Your instructions
Please give back word for word the lines of the material below between the line containing "example d_j(X) ≥" and the line containing "𝐃⁰_j is an INFINITE", inclusive.

Data for this task
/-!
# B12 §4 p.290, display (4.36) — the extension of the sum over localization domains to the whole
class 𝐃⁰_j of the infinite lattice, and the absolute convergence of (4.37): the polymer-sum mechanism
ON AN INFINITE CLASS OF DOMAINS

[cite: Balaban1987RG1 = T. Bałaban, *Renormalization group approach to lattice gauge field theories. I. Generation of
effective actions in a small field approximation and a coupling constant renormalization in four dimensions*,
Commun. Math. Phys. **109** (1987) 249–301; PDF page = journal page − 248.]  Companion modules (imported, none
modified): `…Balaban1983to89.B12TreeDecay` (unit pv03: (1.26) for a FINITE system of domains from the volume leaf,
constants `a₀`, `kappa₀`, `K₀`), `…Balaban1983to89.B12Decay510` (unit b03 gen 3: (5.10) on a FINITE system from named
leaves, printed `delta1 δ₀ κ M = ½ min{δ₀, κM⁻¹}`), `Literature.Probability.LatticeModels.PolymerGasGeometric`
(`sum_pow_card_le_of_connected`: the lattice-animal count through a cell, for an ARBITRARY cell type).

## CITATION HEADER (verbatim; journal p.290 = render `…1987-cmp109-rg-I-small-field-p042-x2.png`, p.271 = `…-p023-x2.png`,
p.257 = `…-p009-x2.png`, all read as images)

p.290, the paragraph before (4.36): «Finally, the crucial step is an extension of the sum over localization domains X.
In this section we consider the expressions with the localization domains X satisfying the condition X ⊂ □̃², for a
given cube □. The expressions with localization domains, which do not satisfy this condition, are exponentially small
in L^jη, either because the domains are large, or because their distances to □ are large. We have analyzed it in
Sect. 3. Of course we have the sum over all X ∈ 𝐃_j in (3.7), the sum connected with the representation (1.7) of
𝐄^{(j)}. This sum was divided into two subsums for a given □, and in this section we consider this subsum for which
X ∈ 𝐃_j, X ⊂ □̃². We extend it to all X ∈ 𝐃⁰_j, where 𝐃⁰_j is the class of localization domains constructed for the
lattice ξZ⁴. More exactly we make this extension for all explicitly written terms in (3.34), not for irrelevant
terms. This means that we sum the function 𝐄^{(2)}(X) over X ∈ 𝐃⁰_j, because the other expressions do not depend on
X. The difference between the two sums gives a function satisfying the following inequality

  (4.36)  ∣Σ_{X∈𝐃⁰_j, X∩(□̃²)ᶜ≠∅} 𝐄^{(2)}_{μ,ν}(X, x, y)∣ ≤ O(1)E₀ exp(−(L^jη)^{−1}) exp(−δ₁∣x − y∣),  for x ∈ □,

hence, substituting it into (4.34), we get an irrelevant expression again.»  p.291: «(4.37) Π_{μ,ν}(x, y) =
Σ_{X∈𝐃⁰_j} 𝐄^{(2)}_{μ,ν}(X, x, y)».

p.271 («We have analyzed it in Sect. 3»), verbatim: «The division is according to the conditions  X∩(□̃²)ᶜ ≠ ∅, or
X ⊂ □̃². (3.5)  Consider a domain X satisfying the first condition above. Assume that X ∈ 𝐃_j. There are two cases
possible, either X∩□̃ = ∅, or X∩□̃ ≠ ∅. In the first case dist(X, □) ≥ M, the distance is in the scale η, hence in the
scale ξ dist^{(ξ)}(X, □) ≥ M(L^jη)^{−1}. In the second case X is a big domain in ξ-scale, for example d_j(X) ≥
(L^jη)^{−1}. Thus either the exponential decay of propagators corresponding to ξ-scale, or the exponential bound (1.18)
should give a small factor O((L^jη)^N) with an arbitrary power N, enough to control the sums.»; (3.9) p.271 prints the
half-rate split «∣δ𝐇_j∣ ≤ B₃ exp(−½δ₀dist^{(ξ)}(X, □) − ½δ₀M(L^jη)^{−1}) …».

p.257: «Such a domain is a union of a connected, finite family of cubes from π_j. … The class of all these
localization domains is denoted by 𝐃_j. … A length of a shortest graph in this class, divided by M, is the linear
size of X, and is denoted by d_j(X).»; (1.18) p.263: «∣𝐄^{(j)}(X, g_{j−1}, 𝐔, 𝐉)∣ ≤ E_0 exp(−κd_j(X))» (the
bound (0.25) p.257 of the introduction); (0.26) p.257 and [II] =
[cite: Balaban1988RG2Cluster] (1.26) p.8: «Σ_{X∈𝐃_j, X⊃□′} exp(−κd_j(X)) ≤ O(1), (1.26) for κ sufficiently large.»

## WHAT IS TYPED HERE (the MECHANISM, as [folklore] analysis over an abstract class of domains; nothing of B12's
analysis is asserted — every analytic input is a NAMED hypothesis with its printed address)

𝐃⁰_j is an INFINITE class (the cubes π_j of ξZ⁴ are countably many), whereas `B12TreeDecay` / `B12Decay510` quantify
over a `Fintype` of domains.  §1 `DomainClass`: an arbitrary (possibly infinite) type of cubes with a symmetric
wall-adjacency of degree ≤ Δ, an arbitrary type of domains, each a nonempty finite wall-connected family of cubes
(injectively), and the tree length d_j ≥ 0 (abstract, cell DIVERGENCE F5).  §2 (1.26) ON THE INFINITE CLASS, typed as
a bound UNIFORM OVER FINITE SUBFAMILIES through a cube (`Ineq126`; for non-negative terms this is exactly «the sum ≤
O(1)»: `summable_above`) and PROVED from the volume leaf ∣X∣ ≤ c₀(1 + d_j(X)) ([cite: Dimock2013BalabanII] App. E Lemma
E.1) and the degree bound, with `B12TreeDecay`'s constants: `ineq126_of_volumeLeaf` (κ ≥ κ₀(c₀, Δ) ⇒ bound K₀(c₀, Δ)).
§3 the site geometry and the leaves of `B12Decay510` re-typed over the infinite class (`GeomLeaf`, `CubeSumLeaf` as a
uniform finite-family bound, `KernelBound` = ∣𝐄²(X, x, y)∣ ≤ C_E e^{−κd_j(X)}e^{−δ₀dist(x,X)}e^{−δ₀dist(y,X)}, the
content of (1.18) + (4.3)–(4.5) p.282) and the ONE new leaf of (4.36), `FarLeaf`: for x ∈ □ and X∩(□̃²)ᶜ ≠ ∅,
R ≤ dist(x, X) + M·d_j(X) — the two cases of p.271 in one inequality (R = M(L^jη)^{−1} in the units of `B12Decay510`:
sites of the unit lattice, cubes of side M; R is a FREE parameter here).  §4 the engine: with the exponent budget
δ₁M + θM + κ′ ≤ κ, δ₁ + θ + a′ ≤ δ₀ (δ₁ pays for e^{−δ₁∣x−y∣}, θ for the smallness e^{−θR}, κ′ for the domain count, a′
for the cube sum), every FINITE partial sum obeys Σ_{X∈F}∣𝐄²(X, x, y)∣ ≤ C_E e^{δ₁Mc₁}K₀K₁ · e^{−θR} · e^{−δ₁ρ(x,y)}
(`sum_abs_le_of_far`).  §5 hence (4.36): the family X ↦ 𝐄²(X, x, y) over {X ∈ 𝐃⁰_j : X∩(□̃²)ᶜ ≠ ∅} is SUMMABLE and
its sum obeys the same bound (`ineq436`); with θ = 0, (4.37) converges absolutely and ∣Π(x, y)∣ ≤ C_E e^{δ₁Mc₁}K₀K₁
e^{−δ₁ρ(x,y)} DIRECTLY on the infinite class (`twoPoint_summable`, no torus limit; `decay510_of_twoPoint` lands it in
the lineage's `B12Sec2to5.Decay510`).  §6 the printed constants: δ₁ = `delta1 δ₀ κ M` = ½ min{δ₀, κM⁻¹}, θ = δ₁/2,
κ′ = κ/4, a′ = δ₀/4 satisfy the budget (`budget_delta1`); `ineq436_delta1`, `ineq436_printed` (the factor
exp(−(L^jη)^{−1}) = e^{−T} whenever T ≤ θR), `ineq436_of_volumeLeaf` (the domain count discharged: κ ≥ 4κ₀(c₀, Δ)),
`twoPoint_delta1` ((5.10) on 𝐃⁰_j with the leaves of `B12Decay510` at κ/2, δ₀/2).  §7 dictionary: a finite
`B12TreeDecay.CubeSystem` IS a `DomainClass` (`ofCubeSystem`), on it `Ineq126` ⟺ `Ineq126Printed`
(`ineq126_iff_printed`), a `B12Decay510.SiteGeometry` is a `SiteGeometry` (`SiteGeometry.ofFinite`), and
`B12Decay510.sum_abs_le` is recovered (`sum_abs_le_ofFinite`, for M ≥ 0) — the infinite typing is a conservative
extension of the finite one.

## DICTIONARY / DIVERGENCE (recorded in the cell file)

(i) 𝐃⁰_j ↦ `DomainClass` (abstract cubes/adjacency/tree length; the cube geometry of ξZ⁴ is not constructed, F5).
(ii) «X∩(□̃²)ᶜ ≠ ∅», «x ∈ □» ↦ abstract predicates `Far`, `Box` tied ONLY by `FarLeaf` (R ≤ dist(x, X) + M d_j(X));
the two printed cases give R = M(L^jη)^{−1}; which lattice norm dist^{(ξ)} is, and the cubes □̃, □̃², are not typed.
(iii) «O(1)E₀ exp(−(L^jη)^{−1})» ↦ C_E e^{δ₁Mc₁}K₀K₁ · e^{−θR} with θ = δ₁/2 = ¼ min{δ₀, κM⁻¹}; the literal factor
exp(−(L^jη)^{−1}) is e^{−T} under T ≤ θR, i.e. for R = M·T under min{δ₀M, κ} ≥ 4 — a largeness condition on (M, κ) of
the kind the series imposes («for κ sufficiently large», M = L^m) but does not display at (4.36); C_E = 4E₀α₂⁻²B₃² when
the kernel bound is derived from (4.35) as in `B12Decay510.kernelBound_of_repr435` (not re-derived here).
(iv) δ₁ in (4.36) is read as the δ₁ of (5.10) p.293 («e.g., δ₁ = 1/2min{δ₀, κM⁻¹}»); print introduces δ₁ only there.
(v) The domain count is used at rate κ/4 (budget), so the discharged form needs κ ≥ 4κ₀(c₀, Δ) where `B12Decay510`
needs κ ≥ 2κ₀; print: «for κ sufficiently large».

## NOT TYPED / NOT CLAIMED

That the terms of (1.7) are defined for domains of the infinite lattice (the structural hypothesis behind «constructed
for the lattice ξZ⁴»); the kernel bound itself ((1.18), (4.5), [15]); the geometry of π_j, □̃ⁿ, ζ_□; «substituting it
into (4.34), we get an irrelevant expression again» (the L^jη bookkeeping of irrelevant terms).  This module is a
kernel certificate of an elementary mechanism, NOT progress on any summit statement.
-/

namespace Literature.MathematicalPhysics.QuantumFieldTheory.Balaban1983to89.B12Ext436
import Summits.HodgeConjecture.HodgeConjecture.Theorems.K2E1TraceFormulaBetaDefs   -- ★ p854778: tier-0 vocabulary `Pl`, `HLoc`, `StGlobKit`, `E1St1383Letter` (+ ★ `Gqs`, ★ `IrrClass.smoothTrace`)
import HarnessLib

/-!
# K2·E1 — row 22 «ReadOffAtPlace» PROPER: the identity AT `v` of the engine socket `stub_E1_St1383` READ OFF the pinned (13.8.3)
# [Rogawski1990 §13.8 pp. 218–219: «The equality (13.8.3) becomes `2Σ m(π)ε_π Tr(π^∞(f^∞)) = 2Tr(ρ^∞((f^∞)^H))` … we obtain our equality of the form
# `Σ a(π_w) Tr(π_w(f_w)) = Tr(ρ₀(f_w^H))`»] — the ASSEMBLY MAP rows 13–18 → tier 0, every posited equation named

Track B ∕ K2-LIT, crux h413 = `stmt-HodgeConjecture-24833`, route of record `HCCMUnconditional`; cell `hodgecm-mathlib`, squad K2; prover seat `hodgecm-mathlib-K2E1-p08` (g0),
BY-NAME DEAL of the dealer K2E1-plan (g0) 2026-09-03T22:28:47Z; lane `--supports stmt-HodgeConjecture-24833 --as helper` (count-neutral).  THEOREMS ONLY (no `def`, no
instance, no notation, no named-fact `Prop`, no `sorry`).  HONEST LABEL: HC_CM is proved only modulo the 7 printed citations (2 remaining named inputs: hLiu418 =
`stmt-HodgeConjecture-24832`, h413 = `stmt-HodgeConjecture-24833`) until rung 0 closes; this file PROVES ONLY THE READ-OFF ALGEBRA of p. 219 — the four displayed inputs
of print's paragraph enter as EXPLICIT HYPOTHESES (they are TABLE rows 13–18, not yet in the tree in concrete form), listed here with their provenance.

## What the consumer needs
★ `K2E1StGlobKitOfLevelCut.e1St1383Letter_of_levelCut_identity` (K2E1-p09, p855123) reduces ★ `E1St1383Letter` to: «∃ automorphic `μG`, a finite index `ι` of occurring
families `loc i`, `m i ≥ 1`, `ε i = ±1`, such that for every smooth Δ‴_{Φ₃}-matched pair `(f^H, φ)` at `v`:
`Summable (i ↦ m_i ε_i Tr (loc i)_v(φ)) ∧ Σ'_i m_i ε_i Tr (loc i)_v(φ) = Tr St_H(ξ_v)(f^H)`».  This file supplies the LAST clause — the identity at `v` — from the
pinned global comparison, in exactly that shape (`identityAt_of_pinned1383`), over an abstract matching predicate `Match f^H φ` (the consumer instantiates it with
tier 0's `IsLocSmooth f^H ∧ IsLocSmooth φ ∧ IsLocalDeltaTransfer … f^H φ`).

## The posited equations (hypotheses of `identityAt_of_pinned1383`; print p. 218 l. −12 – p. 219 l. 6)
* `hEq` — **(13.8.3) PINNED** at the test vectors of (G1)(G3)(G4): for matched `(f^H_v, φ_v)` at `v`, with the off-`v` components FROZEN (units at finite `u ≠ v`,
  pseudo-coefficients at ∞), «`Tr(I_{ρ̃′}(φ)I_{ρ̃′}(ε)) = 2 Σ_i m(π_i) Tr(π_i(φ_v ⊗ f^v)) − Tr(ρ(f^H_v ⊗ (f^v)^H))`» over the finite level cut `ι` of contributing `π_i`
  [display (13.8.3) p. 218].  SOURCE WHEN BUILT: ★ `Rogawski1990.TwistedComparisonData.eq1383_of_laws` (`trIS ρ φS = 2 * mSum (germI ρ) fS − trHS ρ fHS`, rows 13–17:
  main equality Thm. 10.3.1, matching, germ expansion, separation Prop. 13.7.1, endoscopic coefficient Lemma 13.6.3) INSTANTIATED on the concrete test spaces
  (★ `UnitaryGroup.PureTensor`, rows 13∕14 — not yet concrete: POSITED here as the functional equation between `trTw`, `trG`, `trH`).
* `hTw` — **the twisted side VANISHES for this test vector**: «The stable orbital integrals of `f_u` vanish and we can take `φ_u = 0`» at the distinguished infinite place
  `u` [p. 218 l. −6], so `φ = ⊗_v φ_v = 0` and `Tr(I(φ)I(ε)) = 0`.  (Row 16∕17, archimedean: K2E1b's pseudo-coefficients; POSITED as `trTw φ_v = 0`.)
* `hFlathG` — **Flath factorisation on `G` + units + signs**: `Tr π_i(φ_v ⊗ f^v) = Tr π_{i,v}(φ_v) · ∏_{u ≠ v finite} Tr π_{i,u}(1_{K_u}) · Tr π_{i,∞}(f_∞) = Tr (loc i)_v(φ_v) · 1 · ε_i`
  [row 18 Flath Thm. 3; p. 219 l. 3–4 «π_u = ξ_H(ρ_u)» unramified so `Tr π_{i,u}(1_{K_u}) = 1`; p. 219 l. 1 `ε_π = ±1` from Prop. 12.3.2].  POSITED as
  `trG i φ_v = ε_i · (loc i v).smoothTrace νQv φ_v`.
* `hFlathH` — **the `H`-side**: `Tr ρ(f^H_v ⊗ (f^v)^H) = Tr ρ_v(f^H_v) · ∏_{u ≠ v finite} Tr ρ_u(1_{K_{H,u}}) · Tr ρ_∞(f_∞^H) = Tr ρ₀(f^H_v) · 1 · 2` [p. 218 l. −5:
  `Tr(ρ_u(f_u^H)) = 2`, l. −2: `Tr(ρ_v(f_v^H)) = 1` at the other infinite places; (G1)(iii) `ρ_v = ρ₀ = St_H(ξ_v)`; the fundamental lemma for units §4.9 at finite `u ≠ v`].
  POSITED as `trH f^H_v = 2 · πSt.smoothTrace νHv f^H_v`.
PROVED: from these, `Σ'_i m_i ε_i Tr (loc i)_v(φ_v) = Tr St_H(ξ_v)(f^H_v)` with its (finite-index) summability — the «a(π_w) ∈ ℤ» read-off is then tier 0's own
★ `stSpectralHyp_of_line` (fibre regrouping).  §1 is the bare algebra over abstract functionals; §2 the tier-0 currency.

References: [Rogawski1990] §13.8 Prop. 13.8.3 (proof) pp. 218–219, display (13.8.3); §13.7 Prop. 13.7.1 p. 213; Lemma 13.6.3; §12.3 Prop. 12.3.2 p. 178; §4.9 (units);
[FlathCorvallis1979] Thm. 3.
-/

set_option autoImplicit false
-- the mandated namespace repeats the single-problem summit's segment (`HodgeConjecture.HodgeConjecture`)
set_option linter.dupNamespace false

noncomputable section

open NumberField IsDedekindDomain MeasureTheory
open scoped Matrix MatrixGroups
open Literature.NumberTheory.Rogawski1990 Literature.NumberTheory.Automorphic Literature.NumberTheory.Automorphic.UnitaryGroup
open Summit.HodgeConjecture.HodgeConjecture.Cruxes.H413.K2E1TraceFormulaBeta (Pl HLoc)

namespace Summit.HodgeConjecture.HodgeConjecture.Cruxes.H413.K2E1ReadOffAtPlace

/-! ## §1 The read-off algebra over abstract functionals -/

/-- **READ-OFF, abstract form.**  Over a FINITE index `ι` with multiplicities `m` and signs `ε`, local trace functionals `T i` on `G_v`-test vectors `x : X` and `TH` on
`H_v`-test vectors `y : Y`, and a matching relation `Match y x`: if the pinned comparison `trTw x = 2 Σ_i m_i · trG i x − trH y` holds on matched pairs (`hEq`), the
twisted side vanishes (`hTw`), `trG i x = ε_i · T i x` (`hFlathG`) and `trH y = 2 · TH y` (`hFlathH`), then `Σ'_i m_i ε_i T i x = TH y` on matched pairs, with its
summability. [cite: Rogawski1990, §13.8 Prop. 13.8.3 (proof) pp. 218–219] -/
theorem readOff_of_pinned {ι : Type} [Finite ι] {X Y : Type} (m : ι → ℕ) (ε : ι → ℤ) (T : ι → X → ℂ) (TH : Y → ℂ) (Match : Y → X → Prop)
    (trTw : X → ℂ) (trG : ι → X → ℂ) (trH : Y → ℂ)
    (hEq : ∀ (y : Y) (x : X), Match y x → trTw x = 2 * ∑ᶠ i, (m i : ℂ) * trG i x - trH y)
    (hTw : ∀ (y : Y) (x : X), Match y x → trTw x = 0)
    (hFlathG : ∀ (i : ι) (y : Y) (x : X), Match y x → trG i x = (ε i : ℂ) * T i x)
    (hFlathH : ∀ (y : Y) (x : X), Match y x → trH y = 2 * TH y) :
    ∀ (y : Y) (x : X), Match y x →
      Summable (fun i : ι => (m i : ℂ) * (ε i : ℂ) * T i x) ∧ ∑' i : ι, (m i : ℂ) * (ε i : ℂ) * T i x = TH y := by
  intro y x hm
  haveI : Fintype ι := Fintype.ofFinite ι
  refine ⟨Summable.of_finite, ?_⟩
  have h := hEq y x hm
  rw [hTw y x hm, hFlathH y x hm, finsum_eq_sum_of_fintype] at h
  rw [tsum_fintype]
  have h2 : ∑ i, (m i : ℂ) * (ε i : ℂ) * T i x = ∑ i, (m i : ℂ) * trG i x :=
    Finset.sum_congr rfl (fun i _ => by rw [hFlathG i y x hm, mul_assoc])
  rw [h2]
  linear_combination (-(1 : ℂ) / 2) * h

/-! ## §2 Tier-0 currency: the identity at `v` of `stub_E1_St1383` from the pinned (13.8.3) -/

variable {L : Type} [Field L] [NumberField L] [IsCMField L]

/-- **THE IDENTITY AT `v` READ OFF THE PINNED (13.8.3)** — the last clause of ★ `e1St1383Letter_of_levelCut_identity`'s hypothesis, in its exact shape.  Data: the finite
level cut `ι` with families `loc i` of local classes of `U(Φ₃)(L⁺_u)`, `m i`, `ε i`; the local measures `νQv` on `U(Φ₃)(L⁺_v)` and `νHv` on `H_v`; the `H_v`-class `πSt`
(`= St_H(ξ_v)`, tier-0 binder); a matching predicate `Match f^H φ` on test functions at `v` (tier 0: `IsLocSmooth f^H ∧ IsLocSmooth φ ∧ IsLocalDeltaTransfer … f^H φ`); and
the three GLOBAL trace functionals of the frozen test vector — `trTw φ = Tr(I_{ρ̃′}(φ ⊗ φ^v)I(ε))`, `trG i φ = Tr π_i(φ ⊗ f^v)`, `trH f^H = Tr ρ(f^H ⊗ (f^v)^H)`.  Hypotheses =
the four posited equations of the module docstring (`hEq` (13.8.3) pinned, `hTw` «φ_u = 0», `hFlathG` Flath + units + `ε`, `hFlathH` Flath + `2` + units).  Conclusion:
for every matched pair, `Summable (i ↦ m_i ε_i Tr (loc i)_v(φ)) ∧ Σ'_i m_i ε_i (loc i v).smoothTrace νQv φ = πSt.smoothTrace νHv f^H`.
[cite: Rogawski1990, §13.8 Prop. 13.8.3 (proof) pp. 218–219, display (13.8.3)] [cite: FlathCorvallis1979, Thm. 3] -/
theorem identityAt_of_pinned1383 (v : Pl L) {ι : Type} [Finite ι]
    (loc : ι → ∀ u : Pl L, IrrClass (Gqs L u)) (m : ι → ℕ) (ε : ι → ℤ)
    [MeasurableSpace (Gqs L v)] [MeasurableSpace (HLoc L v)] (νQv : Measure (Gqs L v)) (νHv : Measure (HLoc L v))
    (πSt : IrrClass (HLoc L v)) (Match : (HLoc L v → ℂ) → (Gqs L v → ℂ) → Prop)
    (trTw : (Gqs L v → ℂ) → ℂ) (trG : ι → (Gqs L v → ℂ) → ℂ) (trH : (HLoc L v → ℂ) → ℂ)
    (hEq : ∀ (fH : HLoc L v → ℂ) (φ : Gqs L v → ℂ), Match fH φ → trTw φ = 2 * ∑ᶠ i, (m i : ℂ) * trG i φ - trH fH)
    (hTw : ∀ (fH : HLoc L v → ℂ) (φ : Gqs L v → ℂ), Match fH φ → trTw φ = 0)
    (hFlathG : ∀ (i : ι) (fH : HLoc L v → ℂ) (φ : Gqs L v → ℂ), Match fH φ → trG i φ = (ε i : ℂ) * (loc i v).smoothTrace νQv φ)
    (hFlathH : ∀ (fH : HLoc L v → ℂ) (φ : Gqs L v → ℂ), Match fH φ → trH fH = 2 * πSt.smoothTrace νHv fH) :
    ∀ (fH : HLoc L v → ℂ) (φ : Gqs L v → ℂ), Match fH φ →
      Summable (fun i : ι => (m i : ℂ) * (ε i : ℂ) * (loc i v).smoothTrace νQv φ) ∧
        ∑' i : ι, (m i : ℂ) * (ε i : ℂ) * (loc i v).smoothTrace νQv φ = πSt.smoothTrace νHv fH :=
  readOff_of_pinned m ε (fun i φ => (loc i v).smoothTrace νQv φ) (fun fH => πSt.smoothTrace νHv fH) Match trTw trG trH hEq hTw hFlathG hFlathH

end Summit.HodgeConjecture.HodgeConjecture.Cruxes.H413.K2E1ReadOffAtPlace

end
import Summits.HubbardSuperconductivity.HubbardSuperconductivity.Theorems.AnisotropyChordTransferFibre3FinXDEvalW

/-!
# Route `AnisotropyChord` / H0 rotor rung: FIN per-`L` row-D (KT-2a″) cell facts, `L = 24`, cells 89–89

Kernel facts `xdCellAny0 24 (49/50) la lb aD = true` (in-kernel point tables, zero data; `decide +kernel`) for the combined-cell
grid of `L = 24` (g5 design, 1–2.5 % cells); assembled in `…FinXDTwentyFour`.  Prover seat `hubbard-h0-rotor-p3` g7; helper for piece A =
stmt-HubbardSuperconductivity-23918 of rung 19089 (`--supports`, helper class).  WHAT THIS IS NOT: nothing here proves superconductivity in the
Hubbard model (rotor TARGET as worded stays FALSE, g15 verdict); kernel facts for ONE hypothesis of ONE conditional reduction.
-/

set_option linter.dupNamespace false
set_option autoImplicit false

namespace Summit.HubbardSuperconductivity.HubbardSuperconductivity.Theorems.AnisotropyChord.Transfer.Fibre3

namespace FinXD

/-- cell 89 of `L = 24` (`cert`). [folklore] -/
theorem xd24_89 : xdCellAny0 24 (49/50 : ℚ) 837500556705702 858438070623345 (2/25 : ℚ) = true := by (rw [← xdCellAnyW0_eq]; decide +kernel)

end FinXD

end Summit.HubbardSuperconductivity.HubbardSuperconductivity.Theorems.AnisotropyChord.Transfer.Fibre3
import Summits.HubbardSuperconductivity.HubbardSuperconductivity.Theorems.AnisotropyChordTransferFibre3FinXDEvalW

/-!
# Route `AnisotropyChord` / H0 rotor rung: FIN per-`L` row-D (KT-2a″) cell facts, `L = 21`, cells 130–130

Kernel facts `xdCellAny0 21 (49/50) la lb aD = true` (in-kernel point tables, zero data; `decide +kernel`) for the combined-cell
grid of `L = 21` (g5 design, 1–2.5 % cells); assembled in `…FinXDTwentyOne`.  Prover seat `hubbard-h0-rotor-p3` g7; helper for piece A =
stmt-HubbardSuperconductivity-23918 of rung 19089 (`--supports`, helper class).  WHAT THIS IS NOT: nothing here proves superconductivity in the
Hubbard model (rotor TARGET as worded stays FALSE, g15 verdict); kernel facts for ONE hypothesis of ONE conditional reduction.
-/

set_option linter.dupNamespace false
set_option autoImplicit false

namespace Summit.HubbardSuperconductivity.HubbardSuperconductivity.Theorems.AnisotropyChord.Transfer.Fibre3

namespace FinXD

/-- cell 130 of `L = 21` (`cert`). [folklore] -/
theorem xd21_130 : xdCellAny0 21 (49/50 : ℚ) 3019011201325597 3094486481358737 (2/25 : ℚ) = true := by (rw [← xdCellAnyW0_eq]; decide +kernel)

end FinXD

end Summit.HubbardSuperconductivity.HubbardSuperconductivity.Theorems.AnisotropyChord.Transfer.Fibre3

Completed exercise
scale ξ dist^{(ξ)}(X, □) ≥ M(L^jη)^{−1}. In the second case X is a big domain in ξ-scale, for example d_j(X) ≥
(L^jη)^{−1}. Thus either the exponential decay of propagators corresponding to ξ-scale, or the exponential bound (1.18)
should give a small factor O((L^jη)^N) with an arbitrary power N, enough to control the sums.»; (3.9) p.271 prints the
half-rate split «∣δ𝐇_j∣ ≤ B₃ exp(−½δ₀dist^{(ξ)}(X, □) − ½δ₀M(L^jη)^{−1}) …».

p.257: «Such a domain is a union of a connected, finite family of cubes from π_j. … The class of all these
localization domains is denoted by 𝐃_j. … A length of a shortest graph in this class, divided by M, is the linear
size of X, and is denoted by d_j(X).»; (1.18) p.263: «∣𝐄^{(j)}(X, g_{j−1}, 𝐔, 𝐉)∣ ≤ E_0 exp(−κd_j(X))» (the
bound (0.25) p.257 of the introduction); (0.26) p.257 and [II] =
[cite: Balaban1988RG2Cluster] (1.26) p.8: «Σ_{X∈𝐃_j, X⊃□′} exp(−κd_j(X)) ≤ O(1), (1.26) for κ sufficiently large.»

## WHAT IS TYPED HERE (the MECHANISM, as [folklore] analysis over an abstract class of domains; nothing of B12's
analysis is asserted — every analytic input is a NAMED hypothesis with its printed address)

𝐃⁰_j is an INFINITE class (the cubes π_j of ξZ⁴ are countably many), whereas `B12TreeDecay` / `B12Decay510` quantify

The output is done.